##### Exercise materials

import Summits.QuantumFields.YangMills.Theorems.BalabanUVNodesN07Thm1CornerLevelZeroObstruction
import Summits.QuantumFields.YangMills.Theorems.BalabanUVNodesK0VariationalThm1DatumCoupling
import Literature.MathematicalPhysics.QuantumFieldTheory.Balaban1983to89.Node00.Record12BgRowCoClass
import Literature.MathematicalPhysics.QuantumFieldTheory.Balaban1983to89.T3DescentFibreTower
import Literature.MathematicalPhysics.QuantumFieldTheory.Balaban1983to89.B10StarCount
import Literature.MathematicalPhysics.QuantumFieldTheory.Balaban1983to89.TorusGeometry
import Literature.MathematicalPhysics.QuantumFieldTheory.Balaban1983to89.TorusHypercubicSymmetry

/-!
# BalabanUVNodes ∕ N07 ([Balaban1985Variational] Thm 1 (7)–(8), node00-def-P11's typed readings FILE 8 §7 ∕ FILE 9 ∕ FILE 10) — GEOMETRY FOR THE FACE DATUM:
# coarse-site bookkeeping on `T⁽¹⁾`, the blocks `B(0)`, `B(e_κ)` inside the `𝐃₁`-cube of side `2L`, and the co-divergence (1.9) bounded by plaquettes

Cell `pub-ymgap`, seat `pub-ymgap-dag-n07-e` generation 8 (R141 (C), DAG node N07 = [15]; ROW P11 negative side, this seat's LOCATED-M4 «free δ₀»,
INBOX l.17944, INTENT-C′ l.18065, INTENT-20c).  Part A1 of the kernel certificate of M4 (A2 = `…N07FaceDatumAverage`, B = `…N07Thm1FreeLevelZeroObstruction`).
`--kind proof --supports stmt-QuantumFields-20289 --as helper`.  THEOREMS ONLY (0 `def`, 0 `sorry`, 0 `instance`).

WHAT THIS FILE DOES (torus `P`, levels `0 → 1`, standing range `1 ≤ m + K`, `3 ≤ |T⁽¹⁾|` per direction).
* §1 coarse-site bookkeeping on `T⁽¹⁾` (`e_κ ≠ 0`, `e_κ + e_κ′ ≠ 0`, `e_κ + e_κ′ ≠ e_μ`, `−e_κ ≠ e_μ`, `−e_κ + e_κ′ ≠ e_μ`, …; `ZMod` with at least three sites per
  direction) — the block-adjacency facts that make the face datum's window analysis a finite case split.
* §2 a fine site whose block label has coordinates `≤ 1` lies in `cubeEnl P (2L) 0 0`; hence `B(0)`, `B(e_κ)` and their centres `emb 0`, `emb e_κ` do.
* §3 the (1.9) co-divergence of def-P11's FILE 9 is bounded by the plaquette deviations: `‖η·(D^{η*}_U∂U)(b)‖ ≤ d·(2·max_q |U(∂q) − 1|)` — one term of (1.2) is
  `R(U)(∂U)(p′) − (∂U)(p)` with `|R(U)X − 1| = |X − 1|` (unitary conjugation).

HONEST FRAMING: kernel bookkeeping about the TREE's lattice and def-P11's typed co-divergence; nothing of Bałaban asserted or refuted; N07 ∕ K0⁗ NOT discharged;
counts unmoved (5∕27); one finite T⁴ programme at fixed ε — NOT continuum ∕ ℝ⁴ ∕ OS ∕ mass gap ∕ Clay.

DEPENDENCES (by name): `Setup.(blockOf, emb, Site.shift∕unshift)`, `TorusGeometry.Site.(blockOf_emb, val_blockOf)`, `TorusHypercubicSymmetry.Site.(shift_apply,
unshift_apply)`, `Node00.(cubeEnl_zero_eq, boxLo, boxHi)`, `T4AxialGaugeSmallField.castSite(_apply)`, def-P11 FILE 9 `Sect2.(coDivSum, coDivTerm, plaqMat)`, r11 `coe_ιSU`.
-/

noncomputable section

namespace Summit.QuantumFields.YangMills.BalabanUVNodes.N07FaceDatumAverage

open Literature.MathematicalPhysics.QuantumFieldTheory.Balaban1983to89
open Literature.MathematicalPhysics.QuantumFieldTheory.Balaban1983to89.T4Continuum (T4Family)
open Literature.MathematicalPhysics.QuantumFieldTheory.Balaban1983to89.Node00
open Literature.MathematicalPhysics.QuantumFieldTheory.Balaban1983to89.B15DeterminingSets
open Literature.MathematicalPhysics.QuantumFieldTheory.Balaban1983to89.T4AxialGaugeSmallField (castSite castSite_apply)
open scoped Matrix.Norms.L2Operator

/-! ## §1  Coarse-site bookkeeping on `T⁽¹⁾` (at least three sites per direction) -/

section Coarse

variable {P : Params}

/-- `1 ≠ 0` in `ZMod n` for `n ≥ 3`. [folklore] -/
theorem one_ne_zero_zmod {n : ℕ} (hn : 3 ≤ n) : (1 : ZMod n) ≠ 0 := by
  intro h
  have h2 := (ZMod.natCast_eq_zero_iff 1 n).mp (by exact_mod_cast h)
  have := Nat.le_of_dvd one_pos h2
  omega

/-- `2 ≠ 0` in `ZMod n` for `n ≥ 3`. [folklore] -/
theorem two_ne_zero_zmod {n : ℕ} (hn : 3 ≤ n) : (2 : ZMod n) ≠ 0 := by
  intro h
  have h2 := (ZMod.natCast_eq_zero_iff 2 n).mp (by exact_mod_cast h)
  have := Nat.le_of_dvd two_pos h2
  omega

/-- `−1 ≠ 0` in `ZMod n` for `n ≥ 3`. [folklore] -/
theorem neg_one_ne_zero_zmod {n : ℕ} (hn : 3 ≤ n) : (-1 : ZMod n) ≠ 0 :=
  neg_ne_zero.mpr (one_ne_zero_zmod hn)

/-- `−1 ≠ 1` in `ZMod n` for `n ≥ 3`. [folklore] -/
theorem neg_one_ne_one_zmod {n : ℕ} (hn : 3 ≤ n) : (-1 : ZMod n) ≠ 1 := by
  intro h
  have : (2 : ZMod n) = 0 := by linear_combination -h
  exact two_ne_zero_zmod hn this

/-- The coordinates of `0 ∈ T⁽¹⁾` vanish. [folklore] -/
theorem site_zero_apply (i : Fin P.d) : (0 : Site P 1) i = 0 := rfl

/-- The coordinates of the coarse unit point `e_κ = 0 + e_κ`. [folklore] -/
theorem shift_zero_apply (κ i : Fin P.d) : ((0 : Site P 1).shift κ) i = if i = κ then 1 else 0 := by
  rw [Site.shift_apply, site_zero_apply, site_zero_apply, zero_add]

/-- The coordinates of `−e_κ = 0 − e_κ`. [folklore] -/
theorem unshift_zero_apply (κ i : Fin P.d) : ((0 : Site P 1).unshift κ) i = if i = κ then -1 else 0 := by
  rw [Site.unshift_apply, site_zero_apply, site_zero_apply, zero_sub]

variable (hn : 3 ≤ P.sitesPerDir 1)
include hn

/-- `e_κ ≠ 0`. [folklore] -/
theorem shift_zero_ne_zero (κ : Fin P.d) : (0 : Site P 1).shift κ ≠ 0 := by
  intro h
  have h1 := congrFun h κ
  rw [shift_zero_apply, if_pos rfl, site_zero_apply] at h1
  exact one_ne_zero_zmod hn h1

/-- `e_κ = e_κ′ ⇒ κ = κ′`. [folklore] -/
theorem shift_zero_inj {κ κ' : Fin P.d} (h : (0 : Site P 1).shift κ = (0 : Site P 1).shift κ') : κ = κ' := by
  by_contra hne
  have h1 := congrFun h κ
  rw [shift_zero_apply, shift_zero_apply, if_pos rfl, if_neg hne] at h1
  exact one_ne_zero_zmod hn h1

/-- `e_κ + e_κ′ ≠ 0`. [folklore] -/
theorem shift_shift_zero_ne_zero (κ κ' : Fin P.d) : ((0 : Site P 1).shift κ).shift κ' ≠ 0 := by
  intro h
  have h1 := congrFun h κ
  rw [Site.shift_apply, shift_zero_apply, shift_zero_apply, if_pos rfl, site_zero_apply] at h1
  by_cases hk : κ = κ'
  · subst hk
    rw [if_pos rfl, if_pos rfl] at h1
    exact two_ne_zero_zmod hn (by linear_combination h1)
  · rw [if_neg hk] at h1
    exact one_ne_zero_zmod hn h1

/-- `e_κ + e_κ′ ≠ e_μ` (three sites per direction). [folklore] -/
theorem shift_shift_zero_ne_shift (κ κ' μ : Fin P.d) : ((0 : Site P 1).shift κ).shift κ' ≠ (0 : Site P 1).shift μ := by
  intro h
  by_cases hκ'μ : κ' = μ
  · subst hκ'μ
    have h1 := congrFun h κ'
    rw [Site.shift_apply, if_pos rfl, shift_zero_apply, shift_zero_apply, if_pos rfl] at h1
    by_cases hκ : κ' = κ
    · subst hκ
      rw [if_pos rfl] at h1
      exact one_ne_zero_zmod hn (by linear_combination h1)
    · -- coordinate `κ`: `1 = 0`
      have h2 := congrFun h κ
      rw [Site.shift_apply, if_neg (Ne.symm hκ), shift_zero_apply, if_pos rfl, shift_zero_apply, if_neg (Ne.symm hκ)] at h2
      exact one_ne_zero_zmod hn h2
  · have h1 := congrFun h κ'
    rw [Site.shift_apply, if_pos rfl, shift_zero_apply, shift_zero_apply, if_neg hκ'μ] at h1
    by_cases hκ : κ' = κ
    · rw [if_pos hκ] at h1
      exact two_ne_zero_zmod hn (by linear_combination h1)
    · rw [if_neg hκ, zero_add] at h1
      exact one_ne_zero_zmod hn h1

/-- `−e_κ ≠ e_μ`. [folklore] -/
theorem unshift_zero_ne_shift (κ μ : Fin P.d) : (0 : Site P 1).unshift κ ≠ (0 : Site P 1).shift μ := by
  intro h
  have h1 := congrFun h μ
  rw [unshift_zero_apply, shift_zero_apply, if_pos rfl] at h1
  by_cases hμ : μ = κ
  · rw [if_pos hμ] at h1; exact neg_one_ne_one_zmod hn h1
  · rw [if_neg hμ] at h1; exact one_ne_zero_zmod hn h1.symm

/-- `−e_κ ≠ 0`. [folklore] -/
theorem unshift_zero_ne_zero (κ : Fin P.d) : (0 : Site P 1).unshift κ ≠ 0 := by
  intro h
  have h1 := congrFun h κ
  rw [unshift_zero_apply, if_pos rfl, site_zero_apply] at h1
  exact neg_one_ne_zero_zmod hn h1

/-- `−e_κ + e_κ′ ≠ e_μ` (three sites per direction). [folklore] -/
theorem unshift_zero_shift_ne_shift (κ κ' μ : Fin P.d) : ((0 : Site P 1).unshift κ).shift κ' ≠ (0 : Site P 1).shift μ := by
  intro h
  have hμ := congrFun h μ
  rw [Site.shift_apply, unshift_zero_apply, unshift_zero_apply, shift_zero_apply, if_pos rfl] at hμ
  by_cases h1 : μ = κ'
  · subst h1
    rw [if_pos rfl] at hμ
    by_cases h2 : μ = κ
    · rw [if_pos h2] at hμ
      exact one_ne_zero_zmod hn (by linear_combination -hμ)
    · -- `μ = κ′ ≠ κ`: coordinate `κ` reads `−1 = 0`
      have hκ := congrFun h κ
      rw [Site.shift_apply, if_neg (Ne.symm h2), unshift_zero_apply, if_pos rfl, shift_zero_apply, if_neg (Ne.symm h2)] at hκ
      exact neg_one_ne_zero_zmod hn hκ
  · rw [if_neg h1] at hμ
    by_cases h2 : μ = κ
    · rw [if_pos h2] at hμ; exact neg_one_ne_one_zmod hn hμ
    · rw [if_neg h2] at hμ; exact one_ne_zero_zmod hn hμ.symm

/-- The `μ₀`-coordinate of `e_{μ₀} + e_κ` is not `0`. [folklore] -/
theorem shift_shift_zero_apply_ne_zero (μ0 κ : Fin P.d) : (((0 : Site P 1).shift μ0).shift κ) μ0 ≠ 0 := by
  rw [Site.shift_apply, shift_zero_apply, shift_zero_apply, if_pos rfl]
  by_cases h : μ0 = κ
  · rw [if_pos h, if_pos h.symm]
    exact fun h' => two_ne_zero_zmod hn (by linear_combination h')
  · rw [if_neg h]
    exact one_ne_zero_zmod hn

end Coarse

/-! ## §2  The blocks `B(0)`, `B(e_κ)` and their centres lie in the `𝐃₁`-cube of side `2L` at the origin -/

section Cube

variable {P : Params}

/-- A fine site whose block label has all coordinates `≤ 1` lies in `cubeEnl P (2L) 0 0 = [0, 2L − 1]^d` (standing range). [cite: Balaban1987RG1, (0.1) p.252 (bookkeeping)] -/
theorem mem_cubeEnl_two_mul_of_val_blockOf_le (hj : 0 + 1 ≤ P.m + P.K) {x : Site P 0} (hx : ∀ i, ((blockOf x) i).val ≤ 1) :
    x ∈ cubeEnl P (2 * P.L) 0 0 := by
  rw [cubeEnl_zero_eq]
  refine ⟨fun i => ((x i).val : ℤ), ⟨fun i => ?_, fun i => ?_⟩, ?_⟩
  · simp only [boxLo, Pi.zero_apply, mul_zero]
    positivity
  · simp only [boxHi, Pi.zero_apply, mul_zero, zero_add]
    have h1 := hx i
    rw [Site.val_blockOf hj] at h1
    have hL := P.L_pos
    have hlt : (x i).val < 2 * P.L := by
      by_contra hge
      rw [not_lt] at hge
      have : 2 ≤ (x i).val / P.L := (Nat.le_div_iff_mul_le hL).mpr hge
      omega
    have : ((x i).val : ℤ) < 2 * (P.L : ℤ) := by exact_mod_cast hlt
    push_cast
    linarith
  · funext i
    rw [castSite_apply]
    push_cast
    exact ZMod.natCast_zmod_val (x i)

/-- The coordinates of `0 ∈ T⁽¹⁾` and of `e_κ` are `≤ 1` (three sites per direction, so `1` does not wrap). [folklore] -/
theorem val_shift_zero_le (hn : 3 ≤ P.sitesPerDir 1) (κ i : Fin P.d) : (((0 : Site P 1).shift κ) i).val ≤ 1 := by
  rw [shift_zero_apply]
  split_ifs
  · haveI : Fact (1 < P.sitesPerDir 1) := ⟨by omega⟩
    rw [ZMod.val_one]
  · rw [ZMod.val_zero]; exact zero_le_one

/-- `B(0) ⊆ cubeEnl P (2L) 0 0`. [cite: Balaban1987RG1, (0.1) p.252 (bookkeeping)] -/
theorem mem_cubeEnl_of_blockOf_eq_zero (hj : 0 + 1 ≤ P.m + P.K) {x : Site P 0} (hx : blockOf x = 0) : x ∈ cubeEnl P (2 * P.L) 0 0 :=
  mem_cubeEnl_two_mul_of_val_blockOf_le hj fun i => by rw [hx, site_zero_apply, ZMod.val_zero]; exact zero_le_one

/-- `B(e_κ) ⊆ cubeEnl P (2L) 0 0`. [cite: Balaban1987RG1, (0.1) p.252 (bookkeeping)] -/
theorem mem_cubeEnl_of_blockOf_eq_shift (hj : 0 + 1 ≤ P.m + P.K) (hn : 3 ≤ P.sitesPerDir 1) {κ : Fin P.d} {x : Site P 0}
    (hx : blockOf x = (0 : Site P 1).shift κ) : x ∈ cubeEnl P (2 * P.L) 0 0 :=
  mem_cubeEnl_two_mul_of_val_blockOf_le hj fun i => by rw [hx]; exact val_shift_zero_le hn κ i

/-- The centre of `B(0)` lies in the cube: `0 ∈ pts 1 (cubeEnl P (2L) 0 0)`. [cite: Balaban1987RG1, (0.1) p.252 (bookkeeping)] -/
theorem emb_zero_mem_cubeEnl_two_mul (hj : 0 + 1 ≤ P.m + P.K) : emb (0 : Site P 1) ∈ cubeEnl P (2 * P.L) 0 0 :=
  mem_cubeEnl_of_blockOf_eq_zero hj (Site.blockOf_emb hj 0)

/-- The centre of `B(e_κ)` lies in the cube: `e_κ ∈ pts 1 (cubeEnl P (2L) 0 0)`. [cite: Balaban1987RG1, (0.1) p.252 (bookkeeping)] -/
theorem emb_shift_zero_mem_cubeEnl_two_mul (hj : 0 + 1 ≤ P.m + P.K) (hn : 3 ≤ P.sitesPerDir 1) (κ : Fin P.d) :
    emb ((0 : Site P 1).shift κ) ∈ cubeEnl P (2 * P.L) 0 0 :=
  mem_cubeEnl_of_blockOf_eq_shift hj hn (Site.blockOf_emb hj _)

end Cube

/-! ## §3  The co-divergence (1.9) is bounded by the plaquette deviations -/

section CoDiv

variable {P : Params} {j : ℕ} {N : ℕ} [NeZero N]

/-- One term of (1.2): `‖R(U(x,x−e_ν))(∂U)(p(x−e_ν)) − (∂U)(p(x))‖ ≤ |U(∂p(x−e_ν)) − 1| + |U(∂p(x)) − 1| ≤ 2m` (unitary conjugation preserves
`|· − 1|`). [cite: Balaban1985RegularSpaces, (1.1)–(1.2) p.76 (bookkeeping)] -/
theorem norm_coDivTerm_le (U : GaugeField P j (SU N)) {m : ℝ} (hm : ∀ q, dist1 (GaugeField.plaqHol U q) ≤ m) (x : Site P j)
    (ν α β : Fin P.d) (hαβ : α < β) : ‖Sect2.coDivTerm U x ν α β hαβ‖ ≤ 2 * m := by
  unfold Sect2.coDivTerm Sect2.plaqMat
  simp only [coe_ιSU]
  set g : SU N := U ⟨x.unshift ν, ν⟩ with hg
  set q₁ : SU N := GaugeField.plaqHol U ⟨x.unshift ν, α, β, hαβ⟩ with hq₁
  set q₂ : SU N := GaugeField.plaqHol U ⟨x, α, β, hαβ⟩ with hq₂
  have hA : ((g⁻¹ : SU N) : MatA N) * (q₁ : MatA N) * (g : MatA N) = ((g⁻¹ * q₁ * g : SU N) : MatA N) := rfl
  rw [hA]
  calc ‖((g⁻¹ * q₁ * g : SU N) : MatA N) - (q₂ : MatA N)‖
      ≤ ‖((g⁻¹ * q₁ * g : SU N) : MatA N) - 1‖ + ‖(1 : MatA N) - (q₂ : MatA N)‖ := norm_sub_le_norm_sub_add_norm_sub _ _ _
    _ = dist1 (g⁻¹ * q₁ * g) + dist1 q₂ := by rw [norm_sub_rev (1 : MatA N)]; rfl
    _ = dist1 q₁ + dist1 q₂ := by
        rw [show g⁻¹ * q₁ * g = g⁻¹ * q₁ * (g⁻¹)⁻¹ by rw [inv_inv], GaugeGroup.dist1_conj]
    _ ≤ m + m := add_le_add (hm _) (hm _)
    _ = 2 * m := by ring

/-- **★ `‖η·(D^{η*}_U ∂U)(b)‖ ≤ d·(2m)` WHEN EVERY PLAQUETTE OF `U` IS WITHIN `m` OF `1`** (def-P11's `Sect2.coDivSum`: a sum over the `d` directions of
terms of norm `≤ 2m` or `0`). [cite: Balaban1985RegularSpaces, (1.1)–(1.2) p.76, (1.9) p.77 (bookkeeping)] -/
theorem norm_coDivSum_le (U : GaugeField P j (SU N)) {m : ℝ} (hm0 : 0 ≤ m) (hm : ∀ q, dist1 (GaugeField.plaqHol U q) ≤ m) (x : Site P j)
    (μ : Fin P.d) : ‖Sect2.coDivSum U x μ‖ ≤ P.d * (2 * m) := by
  unfold Sect2.coDivSum
  calc ‖∑ ν : Fin P.d, (if h : ν < μ then Sect2.coDivTerm U x ν ν μ h
          else if h' : μ < ν then -Sect2.coDivTerm U x ν μ ν h' else 0)‖
      ≤ ∑ ν : Fin P.d, ‖(if h : ν < μ then Sect2.coDivTerm U x ν ν μ h
          else if h' : μ < ν then -Sect2.coDivTerm U x ν μ ν h' else 0)‖ := norm_sum_le _ _
    _ ≤ ∑ _ν : Fin P.d, 2 * m := Finset.sum_le_sum fun ν _ => by
        by_cases h1 : ν < μ
        · rw [dif_pos h1]; exact norm_coDivTerm_le U hm x ν ν μ h1
        · rw [dif_neg h1]
          by_cases h2 : μ < ν
          · rw [dif_pos h2, norm_neg]; exact norm_coDivTerm_le U hm x ν μ ν h2
          · rw [dif_neg h2, norm_zero]; linarith
    _ = P.d * (2 * m) := by rw [Finset.sum_const, Finset.card_univ, Fintype.card_fin, nsmul_eq_mul]

end CoDiv

end Summit.QuantumFields.YangMills.BalabanUVNodes.N07FaceDatumAverage

end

##########

Answer with one number only: how many lines of the entries above include the word "Literature"?

▶ [Task answer]: 10